- SM.89 with Regia Aeronautica insignia

General information
- Type: Attack aircraft
- Manufacturer: Savoia-Marchetti
- Number built: 1

History
- Introduction date: 1942 (operational testing)
- First flight: 1941

= Savoia-Marchetti SM.89 =

The Savoia-Marchetti SM.89 was an attack aircraft designed by Alessandro Marchetti and built by Savoia-Marchetti. Only one example was built, the prototype (MM.543).

While the SM.89 is sometimes described as a "bomber", its primary armament was to be two 37 mm cannons 54 calibers long.
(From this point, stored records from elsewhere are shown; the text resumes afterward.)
import Summits.Ventures.Crystal3D.Theorems.StickyWulffConstantTextureLiminfTexShadowCornerHollow
import HarnessLib

/-!
# EDGE-ON corner, plan of record (cf-p1 (clii)/(clxv)), helper H2(i): the BARLOW SITE LATTICE `Γ` and the coset algebra of coincidences
# (lane T crux `TextureLiminfV5`, stmt-Ventures-23912, registered stub `stub_edgeOnSteep`; 19480-p2 g12)

HONEST FRAMING. Venture `Summits/Ventures/Crystal3D` (cell `crystal3d-full`), route `route-Ventures-StickyWulffConstant`, helper `--supports` the
law-v5 crux `TextureLiminfV5` (stmt-Ventures-23912).  One definition + elementary abelian-group bookkeeping, standard axioms; no wall statement;
F-C1 not moved.

THE POINT.  H1 (`hollow_of_three_contacts`, …TexShadowCornerHollow) pins a ball with three contacts to a complete layer `k` of a plate's layer system
to a site of letter `L+1` or `L+2` at height `(k+1)√(2/3)`.  ALL letter sites `A/B/C` at ALL integer heights of the model layer system form ONE
three-dimensional lattice, the **Barlow site lattice** `Γ := ℤ·w ⊕ ℤ·a₁ ⊕ ℤ·c` (`w = barlowOffset 1`, `a₁ = triangularVec₁ 1`, `c = layerNormal √(2/3)`;
`a₂ = 3w − a₁`; index `3` over the fcc lattice) — INDEPENDENT of the Hägg word: every Barlow stacking `barlowStacking 1 √(2/3) σ` and every
continuation site lies in `Γ`.  So «continuable with respect to plate i» (in the weakest sense H2 needs) reads `y ∈ Lᵢ·Γ + sᵢ`, a LATTICE COSET even
for faulted plates, and the both-continuable set of two plates is an intersection of two lattice cosets, which is empty or a coset of the
intersection subgroup (H2(i); H2(ii)–(iv) = rank/planarity, the Σ-lemma, counting — separate files).
* `barlowSiteLattice` (`Γ`) and `triangularVec₂_mem_siteLattice`, **`barlowPos_mem_siteLattice`** (every site of every Barlow stacking of the model
  layer system is in `Γ`), **`letterSite_mem_siteLattice`** (H1's letter sites, any letter shift `e : ℤ`, are in `Γ`);
* `hollow_of_three_contacts_mem_siteLattice` — H1 ∘ the above: three contacts over a complete layer ⇒ `q ∈ Γ`;
* **`inter_coset_eq_coset_inf`** / `inter_coset_empty_or_coset` — `{y | y − a ∈ H} ∩ {y | y − b ∈ K}` is empty or `{y | y − x ∈ H ⊓ K}` (any
  additive commutative group).
WHAT THIS IS NOT: no rank / index / counting statement (H2(ii)–(iv)), no coaxiality lemma (H2(iii)); F-C1 not moved.
-/

noncomputable section

namespace Summit.Ventures.Crystal3D.Theorems

open Literature.MathematicalPhysics.StatisticalMechanics
open scoped InnerProductSpace

/-! ## The Barlow site lattice -/

/-- **The Barlow site lattice `Γ = ℤ·w ⊕ ℤ·a₁ ⊕ ℤ·c`** of the model layer system (`w = barlowOffset 1`, `a₁ = triangularVec₁ 1`,
`c = layerNormal √(2/3)`): all letter positions `A/B/C` at every integer height. -/
def barlowSiteLattice : AddSubgroup (EuclideanSpace ℝ (Fin 3)) :=
  AddSubgroup.closure {barlowOffset 1, triangularVec₁ 1, layerNormal (Real.sqrt (2 / 3))}

/-- `w ∈ Γ`. -/
theorem barlowOffset_mem_siteLattice : barlowOffset 1 ∈ barlowSiteLattice :=
  AddSubgroup.subset_closure (by simp)

/-- `a₁ ∈ Γ`. -/
theorem triangularVec₁_mem_siteLattice : triangularVec₁ 1 ∈ barlowSiteLattice :=
  AddSubgroup.subset_closure (by simp)

/-- `c ∈ Γ`. -/
theorem layerNormal_mem_siteLattice : layerNormal (Real.sqrt (2 / 3)) ∈ barlowSiteLattice :=
  AddSubgroup.subset_closure (by simp)

/-- `a₂ = 3w − a₁ ∈ Γ`. -/
theorem triangularVec₂_mem_siteLattice : triangularVec₂ 1 ∈ barlowSiteLattice := by
  have h3 : triangularVec₂ 1 = (3 : ℤ) • barlowOffset 1 - triangularVec₁ 1 := by
    have h := three_smul_barlowOffset (1 : ℝ)
    rw [← Int.cast_smul_eq_zsmul ℝ]; push_cast
    rw [h]; abel
  rw [h3]
  exact barlowSiteLattice.sub_mem (barlowSiteLattice.zsmul_mem barlowOffset_mem_siteLattice 3) triangularVec₁_mem_siteLattice

/-- An integer combination `i•a₁ + j•a₂ + l•w + k•c` (real scalars that are integer casts) is in `Γ`. -/
theorem intCombo_mem_siteLattice (i j l k : ℤ) :
    (i : ℝ) • triangularVec₁ 1 + (j : ℝ) • triangularVec₂ 1 + (l : ℝ) • barlowOffset 1 + (k : ℝ) • layerNormal (Real.sqrt (2 / 3))
      ∈ barlowSiteLattice := by
  rw [Int.cast_smul_eq_zsmul ℝ, Int.cast_smul_eq_zsmul ℝ, Int.cast_smul_eq_zsmul ℝ, Int.cast_smul_eq_zsmul ℝ]
  exact barlowSiteLattice.add_mem (barlowSiteLattice.add_mem (barlowSiteLattice.add_mem
    (barlowSiteLattice.zsmul_mem triangularVec₁_mem_siteLattice i) (barlowSiteLattice.zsmul_mem triangularVec₂_mem_siteLattice j))
    (barlowSiteLattice.zsmul_mem barlowOffset_mem_siteLattice l)) (barlowSiteLattice.zsmul_mem layerNormal_mem_siteLattice k)

/-- **Every site of every Barlow stacking of the model layer system is in `Γ`** (any Hägg word `σ`). -/
theorem barlowPos_mem_siteLattice (σ : ℤ → ℤ) (k i j : ℤ) : barlowPos 1 (Real.sqrt (2 / 3)) σ k i j ∈ barlowSiteLattice :=
  intCombo_mem_siteLattice i j (haggLabel σ k) k

/-- The whole stacking is in `Γ`. -/
theorem barlowStacking_subset_siteLattice (σ : ℤ → ℤ) :
    barlowStacking 1 (Real.sqrt (2 / 3)) σ ⊆ (barlowSiteLattice : Set (EuclideanSpace ℝ (Fin 3))) := by
  rintro x ⟨k, i, j, rfl⟩
  exact barlowPos_mem_siteLattice σ k i j

/-- **H1's letter sites are in `Γ`**: a point with coordinates `(i + j/2 + (L+e)/2, (√3/2)(j + (L+e)/3), (k+1)√(2/3))` (`L = haggLabel σ k`,
ANY integer letter shift `e`) is the integer combination `i•a₁ + j•a₂ + (L+e)•w + (k+1)•c`. -/
theorem letterSite_mem_siteLattice (σ : ℤ → ℤ) (k : ℤ) (q : EuclideanSpace ℝ (Fin 3)) {e i j : ℤ}
    (hz : q 2 = ((k : ℝ) + 1) * Real.sqrt (2 / 3))
    (hx : q 0 = i + j / 2 + ((haggLabel σ k : ℝ) + e) / 2) (hy : q 1 = Real.sqrt 3 / 2 * (j + ((haggLabel σ k : ℝ) + e) / 3)) :
    q ∈ barlowSiteLattice := by
  have hq : q = ((i : ℤ) : ℝ) • triangularVec₁ 1 + ((j : ℤ) : ℝ) • triangularVec₂ 1 + ((haggLabel σ k + e : ℤ) : ℝ) • barlowOffset 1 +
      ((k + 1 : ℤ) : ℝ) • layerNormal (Real.sqrt (2 / 3)) := by
    ext t
    fin_cases t
    · simp [hx, triangularVec₁, triangularVec₂, barlowOffset, layerNormal]; ring
    · simp [hy, triangularVec₁, triangularVec₂, barlowOffset, layerNormal]; ring
    · simp [hz, triangularVec₁, triangularVec₂, barlowOffset, layerNormal]
  rw [hq]
  exact intCombo_mem_siteLattice i j (haggLabel σ k + e) (k + 1)

/-- **H1 ⇒ Γ**: three contacts over a complete layer put the ball in the Barlow site lattice (model frame). -/
theorem hollow_of_three_contacts_mem_siteLattice (σ : ℤ → ℤ) (k : ℤ) (q : EuclideanSpace ℝ (Fin 3))
    (habove : (k : ℝ) * Real.sqrt (2 / 3) < q 2)
    (hcore : ∀ i j : ℤ, (q 0 - barlowPos 1 (Real.sqrt (2 / 3)) σ k i j 0) ^ 2 +
        (q 1 - barlowPos 1 (Real.sqrt (2 / 3)) σ k i j 1) ^ 2 ≤ 1 / 3 →
      1 ≤ ‖q - barlowPos 1 (Real.sqrt (2 / 3)) σ k i j‖)
    (S : Finset (ℤ × ℤ)) (hS3 : 3 ≤ S.card)
    (hS : ∀ ij ∈ S, ‖q - barlowPos 1 (Real.sqrt (2 / 3)) σ k ij.1 ij.2‖ = 1) :
    q ∈ barlowSiteLattice := by
  obtain ⟨hz, e, i, j, -, hx, hy⟩ := hollow_of_three_contacts σ k q habove hcore S hS3 hS
  exact letterSite_mem_siteLattice σ k q hz hx hy

/-! ## Coset algebra: the both-continuable set is empty or one coset of the intersection subgroup -/

section Coset

variable {E : Type*} [AddCommGroup E]

/-- **Two cosets meet in a coset of the intersection**: if `x` lies in both `a + H` and `b + K` then `(a + H) ∩ (b + K) = x + (H ⊓ K)`. -/
theorem inter_coset_eq_coset_inf (H K : AddSubgroup E) (a b x : E) (hxa : x - a ∈ H) (hxb : x - b ∈ K) :
    {y : E | y - a ∈ H} ∩ {y : E | y - b ∈ K} = {y : E | y - x ∈ H ⊓ K} := by
  ext y
  simp only [Set.mem_inter_iff, Set.mem_setOf_eq, AddSubgroup.mem_inf]
  constructor
  · rintro ⟨hya, hyb⟩
    refine ⟨?_, ?_⟩
    · have h := H.sub_mem hya hxa
      rwa [sub_sub_sub_cancel_right] at h
    · have h := K.sub_mem hyb hxb
      rwa [sub_sub_sub_cancel_right] at h
  · rintro ⟨hyH, hyK⟩
    refine ⟨?_, ?_⟩
    · have h := H.add_mem hyH hxa
      rwa [sub_add_sub_cancel] at h
    · have h := K.add_mem hyK hxb
      rwa [sub_add_sub_cancel] at h

/-- **Dichotomy**: the intersection of two cosets is empty or a coset of `H ⊓ K`. -/
theorem inter_coset_empty_or_coset (H K : AddSubgroup E) (a b : E) :
    {y : E | y - a ∈ H} ∩ {y : E | y - b ∈ K} = ∅ ∨
      ∃ x : E, {y : E | y - a ∈ H} ∩ {y : E | y - b ∈ K} = {y : E | y - x ∈ H ⊓ K} := by
  rcases Set.eq_empty_or_nonempty ({y : E | y - a ∈ H} ∩ {y : E | y - b ∈ K}) with h | ⟨x, hxa, hxb⟩
  · exact Or.inl h
  · exact Or.inr ⟨x, inter_coset_eq_coset_inf H K a b x hxa hxb⟩

end Coset

/-! ## Framed plates: the continuation coset of a presented layer system -/

/-- **The site coset of a plate presented by `(L, s)`**: `{y | L⁻¹(y − s) ∈ Γ}` = `L·Γ + s`, as the coset of the mapped subgroup
`Γ.map L` through `s`. -/
theorem mem_siteCoset_iff (L : EuclideanSpace ℝ (Fin 3) ≃ₗᵢ[ℝ] EuclideanSpace ℝ (Fin 3)) (s y : EuclideanSpace ℝ (Fin 3)) :
    L.symm (y - s) ∈ barlowSiteLattice ↔
      y - s ∈ barlowSiteLattice.map (L.toLinearEquiv.toLinearMap.toAddMonoidHom) := by
  constructor
  · intro h
    refine ⟨L.symm (y - s), h, ?_⟩
    simp
  · rintro ⟨x, hx, hxy⟩
    have : x = L.symm (y - s) := by
      have h1 : (L.toLinearEquiv.toLinearMap.toAddMonoidHom) x = L x := rfl
      rw [h1] at hxy
      rw [← hxy, LinearIsometryEquiv.symm_apply_apply]
    rwa [← this]

/-- **H2(i) — the both-continuable set of two presented layer systems is empty or ONE coset of the coincidence subgroup
`(Γ.map L₁) ⊓ (Γ.map L₂)`.** -/
theorem bothContinuable_empty_or_coset (L₁ L₂ : EuclideanSpace ℝ (Fin 3) ≃ₗᵢ[ℝ] EuclideanSpace ℝ (Fin 3)) (s₁ s₂ : EuclideanSpace ℝ (Fin 3)) :
    {y | L₁.symm (y - s₁) ∈ barlowSiteLattice} ∩ {y | L₂.symm (y - s₂) ∈ barlowSiteLattice} = ∅ ∨
      ∃ x : EuclideanSpace ℝ (Fin 3),
        {y | L₁.symm (y - s₁) ∈ barlowSiteLattice} ∩ {y | L₂.symm (y - s₂) ∈ barlowSiteLattice} =
          {y | y - x ∈ barlowSiteLattice.map (L₁.toLinearEquiv.toLinearMap.toAddMonoidHom) ⊓
            barlowSiteLattice.map (L₂.toLinearEquiv.toLinearMap.toAddMonoidHom)} := by
  have h₁ : {y | L₁.symm (y - s₁) ∈ barlowSiteLattice} =
      {y | y - s₁ ∈ barlowSiteLattice.map (L₁.toLinearEquiv.toLinearMap.toAddMonoidHom)} := by
    ext y; exact mem_siteCoset_iff L₁ s₁ y
  have h₂ : {y | L₂.symm (y - s₂) ∈ barlowSiteLattice} =
      {y | y - s₂ ∈ barlowSiteLattice.map (L₂.toLinearEquiv.toLinearMap.toAddMonoidHom)} := by
    ext y; exact mem_siteCoset_iff L₂ s₂ y
  rw [h₁, h₂]
  exact inter_coset_empty_or_coset _ _ s₁ s₂

end Summit.Ventures.Crystal3D.Theorems

end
As a result, it appears to have been more akin to contemporary, ground attack/maritime strike aircraft, such as the Bristol Beaufighter or Douglas A-26 Invader.

The prototype made its first flight in September 1941, at Vergiate, with test pilot Lieutenant G. Algarotti at the controls.

==Development==
The SM.89 was intended to be a bomber/attack aircraft, something similar to Junkers Ju 88. The aircraft displayed some impressive features, but it was not a new project, rather an extrapolation from the earlier SM.84. The project utilized the wings, the aft fuselage and the mixed construction of the latter almost untouched, with a totally redesigned nose. The fuselage was made from a skeleton of steel tubes, covered with duralumin and wood back as far as the dorsal turret, the remainder of the fuselage being of wood and fabric construction. The wing was made of wood using three spars and a covering of compensate wood. The control surfaces comprised slats and flaps, and the ailerons, that were lowered partially with the flaps to increase lift.
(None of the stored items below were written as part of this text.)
/-!
# Route `KLProgramme` — ENGINE item stmt-HubbardSuperconductivity-20437 `KLRegimeEngineV17F2`, stub (c) value lane, «(c)-OUT» brick (M1):
# THE UN-RESUMMED SLICE INCREMENT OF A MEMBER PAIR ARRAY ON THE MODEL — `‖A(1) − A(0)‖ ≤ ∫‖S‖ + m²·Σ_c klRungProfile`
# (cell gate-hubbard-kl, seat hubbard-kl-k3c2-p2 g18; door map HOME/hubbard-kl-k3c2-p2/OUT-OF-CLASS-E2.md §1 (i))

WHY.  Out of the pair class (`¬IsPairClassAt Qm (n+1)`) the (E2″-F)ₙ₊₁ increment of the pair amplitude is NOT resummed: along slice `n+1` at a FIXED frame `K`
the member pair array `A(t)` of `klmf_memberArray_flowData` (k3c1-p1, …PairTransferMemberFlow) satisfies `Ȧ = −A·diag ḃ·A + S` with `S` the Riccati defect
(`klmf_riccati_of_defect`), and the plain estimate `‖A(1) − A(0)‖ ≤ ∫₀¹‖S_t‖ + m²·∫₀¹Σ_c‖ḃ_t(c)‖` needs no smallness and no inverse.  k3c1-p1's
`kltc_increment_of_flow` states exactly this on a PRODUCT carrier `S × F`; the member arrays are `TorusSite 2 L`-indexed (frequencies pinned at `ω₀`), so:
* §1 **`klmf_increment_of_flow`** — the same estimate on ANY finite index type (FTC entrywise + `‖(A·diag ḃ·A)(x,y)‖ ≤ m²·Σ_c‖ḃ(c)‖`; proof = k3c1-p1's, index-generic);
* §2 **`klmf_memberArray_increment_le`** — instantiated on the LITERAL model curves `A, Ȧ` (`klmf_memberArray_flowData`, pass `rfl rfl`) and rungs `b, ḃ` (`klmf_rung_data`),
  any member `ψ`, any frame `K` with `Z^K ≠ 0` on the slice, any a priori size `‖A(t)(x,y)‖ ≤ m` along the slice:
  `‖A 1 x y − A 0 x y‖ ≤ ∫₀¹‖(Ȧ t + A t·diag(ḃ t)·A t) x y‖dt + m²·∫₀¹Σ_c‖ḃ t c‖dt`
  (`A 1` = ball array of `klCovSmearedPairAmplitude … K (n+1) (softCovOf K ψ)` — at `K = Kₙ₊₁`, `ψ = 0` the PLAIN ball array `klPairArrayF … (n+1) Qm` by
  `klmf_ballArray_succ_eq_klMemberArrayF` + `klMemberArrayF_zero`; `A 0` = ball array of the scale-`n` amplitude smeared with `softCovOf K (ψ + s_{n,n+1})`);
* §3 **`klmf_integral_sum_norm_rate_le_sum_klRungProfile`** — `∫₀¹Σ_c‖ḃ t c‖dt ≤ Σ_c klRungProfile … n ψ Qm c` (swap `∫`/`Σ`, row 57
  `klmf_integral_norm_rate_le_klRungProfile` termwise; `0 ≤ ψ`), and the composite **`klmf_memberArray_increment_le_rungProfile`**:
  `‖A 1 x y − A 0 x y‖ ≤ ∫₀¹‖S t x y‖dt + m²·Σ_c klRungProfile … n ψ Qm c` — whose pp term `…PairTransferRungTwoShellBooking.rung_mass_le_ppGain_klEngGeo11_all`
  (p640922) books into `(Klam U)²·klEngGeo11.ppGain (n+1) |p_Qm|_𝕋` out of the pair class (index form `ψ = s_{n+1,j}`).
Exact calculus over landed lemmas; nothing about the model's SIZES is asserted (the a priori `m` and the source majorants are the closer's rows); nothing asserts
(E2″-F), (c), K3 or superconductivity.  0 kit · 0 lit.
-/

noncomputable section

namespace Summit.HubbardSuperconductivity.HubbardSuperconductivity.Theorems.KLRegimeSplit

set_option linter.dupNamespace false -- summit = problem name (single-conjunct summit), D-0017

open Finset Matrix Set Literature.MathematicalPhysics.QuantumLattice Literature.Probability.LatticeModels GrassmannAlgebra
open Summit.HubbardSuperconductivity.HubbardSuperconductivity.Theorems.KLProgrammeLegKernels
open Summit.HubbardSuperconductivity.HubbardSuperconductivity.Theorems.DispersionFlow
open Summit.HubbardSuperconductivity.HubbardSuperconductivity.Theorems.KLRegimeWick
open scoped Topology

/-! ## §1 The un-resummed increment of a Riccati-type flow on any finite carrier -/

section Generic

variable {ι : Type*} [Fintype ι] [DecidableEq ι]

/-- **Increment of a flow `Γ̇ = −Γ·diag ḃ·Γ + X` on any finite carrier, without resummation** (index-generic twin of k3c1-p1's `kltc_increment_of_flow`):
from the entrywise derivative data on `[0,1]`, continuity of `Γ̇` and `ḃ`, the defect equation `X = Γ̇ + Γ·diag ḃ·Γ` and an a priori bound `‖Γ(t)(x,y)‖ ≤ m`:
`‖Γ(1)(x,y) − Γ(0)(x,y)‖ ≤ ∫₀¹‖X(t)(x,y)‖dt + m²·∫₀¹ Σ_c‖ḃ(t)_c‖dt`. -/
theorem klmf_increment_of_flow (Γ Γ' X : ℝ → Matrix ι ι ℂ) (b' : ℝ → ι → ℂ) {m : ℝ} (hm : 0 ≤ m)
    (hΓ : ∀ t ∈ Icc (0 : ℝ) 1, ∀ x y, HasDerivAt (fun s => Γ s x y) (Γ' t x y) t)
    (hΓ'c : ∀ x y, ContinuousOn (fun t => Γ' t x y) (Icc 0 1)) (hb'c : ∀ a, ContinuousOn (fun t => b' t a) (Icc 0 1))
    (hX : ∀ t ∈ Icc (0 : ℝ) 1, X t = Γ' t + Γ t * diagonal (b' t) * Γ t)
    (hΓm : ∀ t ∈ Icc (0 : ℝ) 1, ∀ x y, ‖Γ t x y‖ ≤ m) (x y : ι) :
    ‖Γ 1 x y - Γ 0 x y‖ ≤ (∫ t in (0 : ℝ)..1, ‖X t x y‖) + m ^ 2 * ∫ t in (0 : ℝ)..1, ∑ c, ‖b' t c‖ := by
  have hsub : uIcc (0 : ℝ) 1 ⊆ Icc (0 : ℝ) 1 := by rw [Set.uIcc_of_le zero_le_one]
  have hΓc : ∀ x y, ContinuousOn (fun t => Γ t x y) (Icc 0 1) := fun x y t ht => (hΓ t ht x y).continuousAt.continuousWithinAt
  have hGd : ContinuousOn (fun t => (Γ t * diagonal (b' t) * Γ t) x y) (Icc 0 1) := by
    have h : ∀ t, (Γ t * diagonal (b' t) * Γ t) x y = ∑ a, Γ t x a * b' t a * Γ t a y := fun t => klli_mul_diag_mul_apply _ _ _ _ _
    simp_rw [h]
    exact continuousOn_finsetSum _ fun a _ => ((hΓc x a).mul (hb'c a)).mul (hΓc a y)
  have hXc : ContinuousOn (fun t => X t x y) (Icc 0 1) := by
    have h : ∀ t ∈ Icc (0 : ℝ) 1, X t x y = Γ' t x y + (Γ t * diagonal (b' t) * Γ t) x y := fun t ht => by
      rw [hX t ht, Matrix.add_apply]
    exact ((hΓ'c x y).add hGd).congr h
  have hBc : ContinuousOn (fun t => ∑ c, ‖b' t c‖) (Icc 0 1) := continuousOn_finsetSum _ fun c _ => (hb'c c).norm
  have hXint : IntervalIntegrable (fun t => X t x y) MeasureTheory.volume 0 1 := (hXc.mono hsub).intervalIntegrable
  have hBint : IntervalIntegrable (fun t => ∑ c, ‖b' t c‖) MeasureTheory.volume 0 1 := (hBc.mono hsub).intervalIntegrable
  -- FTC
  have hFTC : (∫ t in (0 : ℝ)..1, Γ' t x y) = Γ 1 x y - Γ 0 x y :=
    intervalIntegral.integral_eq_sub_of_hasDerivAt (fun t ht => hΓ t (hsub ht) x y) ((hΓ'c x y).mono hsub).intervalIntegrable
  have hid : Γ 1 x y - Γ 0 x y = ∫ t in (0 : ℝ)..1, (X t x y - (Γ t * diagonal (b' t) * Γ t) x y) := by
    rw [← hFTC]
    refine intervalIntegral.integral_congr fun t ht => ?_
    have hXt := congrArg (fun M : Matrix ι ι ℂ => M x y) (hX t (hsub ht))
    simp only [Matrix.add_apply] at hXt
    rw [hXt]; ring
  rw [hid]
  have hg : IntervalIntegrable (fun t => ‖X t x y‖ + m ^ 2 * ∑ c, ‖b' t c‖) MeasureTheory.volume 0 1 :=
    hXint.norm.add (hBint.const_mul _)
  refine (intervalIntegral.norm_integral_le_of_norm_le zero_le_one ?_ hg).trans (le_of_eq ?_)
  · refine Filter.Eventually.of_forall fun t ht => ?_
    have ht' : t ∈ Icc (0 : ℝ) 1 := ⟨ht.1.le, ht.2⟩
    have hG : ‖(Γ t * diagonal (b' t) * Γ t) x y‖ ≤ m ^ 2 * ∑ c, ‖b' t c‖ := by
      refine (klell_norm_mul_diag_mul_apply_le (Γ t) (Γ t) (b' t) x y).trans ?_
      rw [mul_sum]
      exact sum_le_sum fun c _ => by
        calc ‖Γ t x c‖ * ‖b' t c‖ * ‖Γ t c y‖ ≤ m * ‖b' t c‖ * m :=
              mul_le_mul (mul_le_mul_of_nonneg_right (hΓm t ht' x c) (norm_nonneg _)) (hΓm t ht' c y) (norm_nonneg _)
                (mul_nonneg hm (norm_nonneg _))
          _ = m ^ 2 * ‖b' t c‖ := by ring
    calc ‖X t x y - (Γ t * diagonal (b' t) * Γ t) x y‖ ≤ ‖X t x y‖ + ‖(Γ t * diagonal (b' t) * Γ t) x y‖ := norm_sub_le _ _
      _ ≤ ‖X t x y‖ + m ^ 2 * ∑ c, ‖b' t c‖ := by linarith
  · rw [intervalIntegral.integral_add hXint.norm (hBint.const_mul _), intervalIntegral.integral_const_mul]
The forward fuselage was the real difference between the SM.84 and SM.89. The forward fuselage housed only one pilot, after him there was a radio operator/gunner, and finally a gunner. Therefore, the aircraft had only half a crew, compared to the S.84. The fuselage was much more cramped than the S.84's, this was also due to the tandem position for all the crew, because a smaller crew area meant that less protection was needed.

The aircraft did not have a nose engine, unlike many contemporary Italian designs. The SM.89 was a two-engine aircraft so that the nose could be used to house weapons. The nose section was rounded, short, and inclined sharply to provide good visibility for attacks on surface targets. The weaponry was mainly based on the 37 mm (1.46 in) Breda anti-aircraft guns, used in the anti-tank and anti-ship roles. Three 12.7 mm (.50 in) Breda machine guns were also fitted in the nose. A further Breda machine gun was also fitted in the dorsal turret, and another was in a new model turret, a remote-controlled one, in the ventral position.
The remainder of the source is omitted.